SOURCE RECORDS:
# # #
/-- Stage 3: the product-character expansion of the win indicator of a segment-counter strategy. -/
theorem seg_expansion [CharP F 2] (hη3 : η ^ 3 = 1) (hη1 : η ≠ 1) (hp : Odd p) {ξ : F} (hξ : IsPrimitiveRoot ξ p)
    (hψ : ∀ z : ZMod p, ψ z = ξ ^ z.val)
    {n : ℕ} (c : ℕ) (y : Fin (n + 1) → (Fin n → Bool) → Bool) (f : Fin (n + 1) → Fin p → Fin p → Bool)
    (hf : ∀ g u, y g u = f g ⟨wtPrefix u g.val % p, Nat.mod_lt _ (NeZero.pos p)⟩ ⟨wt u % p, Nat.mod_lt _ (NeZero.pos p)⟩)
    (u : Fin n → Bool) :
    (if ringWinU c y u = true then (1 : F) else 0)
      = ∑ t : Fin (n + 1) × (Fin p × Fin p) × (ZMod p × ZMod p) × Fin 2,
          segC ψ η c f t.1 t.2.1 t.2.2.1 t.2.2.2
            * ∏ i : Fin n, (if u i = true then segρ ψ η t.1 t.2.2.1 t.2.2.2 i else 1) := by
  classical
  rw [linearisationIdentity F η hη3 hη1 n c y u, Fintype.sum_prod_type]
  refine Finset.sum_congr rfl (fun g _ => ?_)
  have hp0 : 0 < p := NeZero.pos p
  -- (c) residue indicators as character sums
  have hres : ∀ (w : ℕ) (r : Fin p), (if w % p = r.val then (1 : F) else 0)
      = ∑ j : ZMod p, ψ (-(j * (r.val : ZMod p))) * (ψ j) ^ w := by
    intro w r
    have hce := counterExpansion F p hp ξ hξ ((w : ZMod p) - (r.val : ZMod p))
    have hiff : ((w : ZMod p) - (r.val : ZMod p) = 0) ↔ (w % p = r.val) := by
      rw [sub_eq_zero, ZMod.natCast_eq_natCast_iff', Nat.mod_eq_of_lt r.isLt]
    rw [← if_congr hiff rfl rfl, hce]
    refine Finset.sum_congr rfl (fun j _ => ?_)
    rw [← hψ, show j * ((w : ZMod p) - (r.val : ZMod p)) = -(j * (r.val : ZMod p)) + j * (w : ZMod p) by ring,
      AddChar.map_add_eq_mul, addChar_mul_natCast]
  -- (e) the label part
  have hℓ : c + g.val + walkExp u g.val = c + g.val + wt u + wtPrefix u g.val := by
    unfold walkExp; ring
  have hX : η ^ (c + g.val + walkExp u g.val) + η ^ (2 * (c + g.val + walkExp u g.val))
      = ∑ b : Fin 2, η ^ ((b.val + 1) * (c + g.val)) * (η ^ (b.val + 1)) ^ wt u * (η ^ (b.val + 1)) ^ wtPrefix u g.val := by
    rw [Fin.sum_univ_two, hℓ]
    simp only [Fin.val_zero, Fin.val_one, zero_add]
    rw [← pow_mul, ← pow_mul, ← pow_add, ← pow_add, ← pow_mul, ← pow_mul, ← pow_add, ← pow_add]
    congr 1 <;> ring_nf
  -- per-coordinate letters multiply up to the four power factors
  have key : ∀ (j : ZMod p × ZMod p) (b : Fin 2),
      ∏ i : Fin n, (if u i = true then segρ ψ η g j b i else 1)
        = (ψ j.1) ^ wtPrefix u g.val * (ψ j.2) ^ wt u * ((η ^ (b.val + 1)) ^ wt u * (η ^ (b.val + 1)) ^ wtPrefix u g.val) := by
    intro j b
    rw [pow_wtPrefix_eq_prod, pow_wt_eq_prod, pow_wt_eq_prod, pow_wtPrefix_eq_prod,
      prod_boolIte_mul, prod_boolIte_mul, prod_boolIte_mul]
    refine Finset.prod_congr rfl (fun i _ => ?_)
    by_cases hu : u i = true
    · simp only [hu, if_true]
      unfold segρ
      split_ifs <;> ring
    · simp [hu]
  symm
  calc ∑ s : (Fin p × Fin p) × (ZMod p × ZMod p) × Fin 2,
        segC ψ η c f g s.1 s.2.1 s.2.2 * ∏ i : Fin n, (if u i = true then segρ ψ η g s.2.1 s.2.2 i else 1)
      = ∑ r : Fin p × Fin p, (if f g r.1 r.2 = true then (1 : F) else 0) *
          ((∑ j₁ : ZMod p, ψ (-(j₁ * (r.1.val : ZMod p))) * (ψ j₁) ^ wtPrefix u g.val) *
           (∑ j₂ : ZMod p, ψ (-(j₂ * (r.2.val : ZMod p))) * (ψ j₂) ^ wt u) *
           (∑ b : Fin 2, η ^ ((b.val + 1) * (c + g.val)) * (η ^ (b.val + 1)) ^ wt u * (η ^ (b.val + 1)) ^ wtPrefix u g.val)) := by
        rw [Fintype.sum_prod_type]
        refine Finset.sum_congr rfl (fun r _ => ?_)
        rw [← sum3_factor]
        refine Finset.sum_congr rfl (fun x _ => ?_)
        rw [key]
        unfold segC
        ring
    _ = ∑ r : Fin p × Fin p, (if f g r.1 r.2 = true then (1 : F) else 0) *
          ((if wtPrefix u g.val % p = r.1.val then (1 : F) else 0) * (if wt u % p = r.2.val then (1 : F) else 0) *
           (η ^ (c + g.val + walkExp u g.val) + η ^ (2 * (c + g.val + walkExp u g.val)))) := by
        refine Finset.sum_congr rfl (fun r _ => ?_)
        rw [hres (wtPrefix u g.val) r.1, hres (wt u) r.2, hX]
    _ = (if f g ⟨wtPrefix u g.val % p, Nat.mod_lt _ hp0⟩ ⟨wt u % p, Nat.mod_lt _ hp0⟩ = true then (1 : F) else 0) *
          (η ^ (c + g.val + walkExp u g.val) + η ^ (2 * (c + g.val + walkExp u g.val))) := by
        rw [Finset.sum_eq_single (⟨wtPrefix u g.val % p, Nat.mod_lt _ hp0⟩, ⟨wt u % p, Nat.mod_lt _ hp0⟩)]
        · simp
        · intro r _ hr
          have hne : ¬ (wtPrefix u g.val % p = r.1.val ∧ wt u % p = r.2.val) := by
            rintro ⟨h1, h2⟩
            apply hr
            ext
            · exact h1.symm
            · exact h2.symm
          by_cases h1 : wtPrefix u g.val % p = r.1.val
          · have h2 : ¬ wt u % p = r.2.val := fun h2 => hne ⟨h1, h2⟩
            simp [h2]
          · simp [h1]
        · intro h; exact absurd (Finset.mem_univ _) h
    _ = (if y g u = true then
          η ^ (c + g.val + walkExp u g.val) + η ^ (2 * (c + g.val + walkExp u g.val)) else 0) := by
        rw [hf g u]
        split_ifs <;> simp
# # #
PROBLEM TO WORK ON: Print the whole listing above exactly, please.

RESULT FOR THIS TASK:
/-- Stage 3: the product-character expansion of the win indicator of a segment-counter strategy. -/
theorem seg_expansion [CharP F 2] (hη3 : η ^ 3 = 1) (hη1 : η ≠ 1) (hp : Odd p) {ξ : F} (hξ : IsPrimitiveRoot ξ p)
    (hψ : ∀ z : ZMod p, ψ z = ξ ^ z.val)
    {n : ℕ} (c : ℕ) (y : Fin (n + 1) → (Fin n → Bool) → Bool) (f : Fin (n + 1) → Fin p → Fin p → Bool)
    (hf : ∀ g u, y g u = f g ⟨wtPrefix u g.val % p, Nat.mod_lt _ (NeZero.pos p)⟩ ⟨wt u % p, Nat.mod_lt _ (NeZero.pos p)⟩)
    (u : Fin n → Bool) :
    (if ringWinU c y u = true then (1 : F) else 0)
      = ∑ t : Fin (n + 1) × (Fin p × Fin p) × (ZMod p × ZMod p) × Fin 2,
          segC ψ η c f t.1 t.2.1 t.2.2.1 t.2.2.2
            * ∏ i : Fin n, (if u i = true then segρ ψ η t.1 t.2.2.1 t.2.2.2 i else 1) := by
  classical
  rw [linearisationIdentity F η hη3 hη1 n c y u, Fintype.sum_prod_type]
  refine Finset.sum_congr rfl (fun g _ => ?_)
  have hp0 : 0 < p := NeZero.pos p
  -- (c) residue indicators as character sums
  have hres : ∀ (w : ℕ) (r : Fin p), (if w % p = r.val then (1 : F) else 0)
      = ∑ j : ZMod p, ψ (-(j * (r.val : ZMod p))) * (ψ j) ^ w := by
    intro w r
    have hce := counterExpansion F p hp ξ hξ ((w : ZMod p) - (r.val : ZMod p))
    have hiff : ((w : ZMod p) - (r.val : ZMod p) = 0) ↔ (w % p = r.val) := by
      rw [sub_eq_zero, ZMod.natCast_eq_natCast_iff', Nat.mod_eq_of_lt r.isLt]
    rw [← if_congr hiff rfl rfl, hce]
    refine Finset.sum_congr rfl (fun j _ => ?_)
    rw [← hψ, show j * ((w : ZMod p) - (r.val : ZMod p)) = -(j * (r.val : ZMod p)) + j * (w : ZMod p) by ring,
      AddChar.map_add_eq_mul, addChar_mul_natCast]
  -- (e) the label part
  have hℓ : c + g.val + walkExp u g.val = c + g.val + wt u + wtPrefix u g.val := by
    unfold walkExp; ring
  have hX : η ^ (c + g.val + walkExp u g.val) + η ^ (2 * (c + g.val + walkExp u g.val))
      = ∑ b : Fin 2, η ^ ((b.val + 1) * (c + g.val)) * (η ^ (b.val + 1)) ^ wt u * (η ^ (b.val + 1)) ^ wtPrefix u g.val := by
    rw [Fin.sum_univ_two, hℓ]
    simp only [Fin.val_zero, Fin.val_one, zero_add]
    rw [← pow_mul, ← pow_mul, ← pow_add, ← pow_add, ← pow_mul, ← pow_mul, ← pow_add, ← pow_add]
    congr 1 <;> ring_nf
  -- per-coordinate letters multiply up to the four power factors
  have key : ∀ (j : ZMod p × ZMod p) (b : Fin 2),
      ∏ i : Fin n, (if u i = true then segρ ψ η g j b i else 1)
        = (ψ j.1) ^ wtPrefix u g.val * (ψ j.2) ^ wt u * ((η ^ (b.val + 1)) ^ wt u * (η ^ (b.val + 1)) ^ wtPrefix u g.val) := by
    intro j b
    rw [pow_wtPrefix_eq_prod, pow_wt_eq_prod, pow_wt_eq_prod, pow_wtPrefix_eq_prod,
      prod_boolIte_mul, prod_boolIte_mul, prod_boolIte_mul]
    refine Finset.prod_congr rfl (fun i _ => ?_)
    by_cases hu : u i = true
    · simp only [hu, if_true]
      unfold segρ
      split_ifs <;> ring
    · simp [hu]
  symm
  calc ∑ s : (Fin p × Fin p) × (ZMod p × ZMod p) × Fin 2,
        segC ψ η c f g s.1 s.2.1 s.2.2 * ∏ i : Fin n, (if u i = true then segρ ψ η g s.2.1 s.2.2 i else 1)
      = ∑ r : Fin p × Fin p, (if f g r.1 r.2 = true then (1 : F) else 0) *
          ((∑ j₁ : ZMod p, ψ (-(j₁ * (r.1.val : ZMod p))) * (ψ j₁) ^ wtPrefix u g.val) *
           (∑ j₂ : ZMod p, ψ (-(j₂ * (r.2.val : ZMod p))) * (ψ j₂) ^ wt u) *
           (∑ b : Fin 2, η ^ ((b.val + 1) * (c + g.val)) * (η ^ (b.val + 1)) ^ wt u * (η ^ (b.val + 1)) ^ wtPrefix u g.val)) := by
        rw [Fintype.sum_prod_type]
        refine Finset.sum_congr rfl (fun r _ => ?_)
        rw [← sum3_factor]
        refine Finset.sum_congr rfl (fun x _ => ?_)
        rw [key]
        unfold segC
        ring
    _ = ∑ r : Fin p × Fin p, (if f g r.1 r.2 = true then (1 : F) else 0) *
          ((if wtPrefix u g.val % p = r.1.val then (1 : F) else 0) * (if wt u % p = r.2.val then (1 : F) else 0) *
           (η ^ (c + g.val + walkExp u g.val) + η ^ (2 * (c + g.val + walkExp u g.val)))) := by
        refine Finset.sum_congr rfl (fun r _ => ?_)
        rw [hres (wtPrefix u g.val) r.1, hres (wt u) r.2, hX]
    _ = (if f g ⟨wtPrefix u g.val % p, Nat.mod_lt _ hp0⟩ ⟨wt u % p, Nat.mod_lt _ hp0⟩ = true then (1 : F) else 0) *
          (η ^ (c + g.val + walkExp u g.val) + η ^ (2 * (c + g.val + walkExp u g.val))) := by
        rw [Finset.sum_eq_single (⟨wtPrefix u g.val % p, Nat.mod_lt _ hp0⟩, ⟨wt u % p, Nat.mod_lt _ hp0⟩)]
        · simp
        · intro r _ hr
          have hne : ¬ (wtPrefix u g.val % p = r.1.val ∧ wt u % p = r.2.val) := by
            rintro ⟨h1, h2⟩
            apply hr
            ext
            · exact h1.symm
            · exact h2.symm
          by_cases h1 : wtPrefix u g.val % p = r.1.val
          · have h2 : ¬ wt u % p = r.2.val := fun h2 => hne ⟨h1, h2⟩
            simp [h2]
          · simp [h1]
        · intro h; exact absurd (Finset.mem_univ _) h
    _ = (if y g u = true then
          η ^ (c + g.val + walkExp u g.val) + η ^ (2 * (c + g.val + walkExp u g.val)) else 0) := by
        rw [hf g u]
        split_ifs <;> simp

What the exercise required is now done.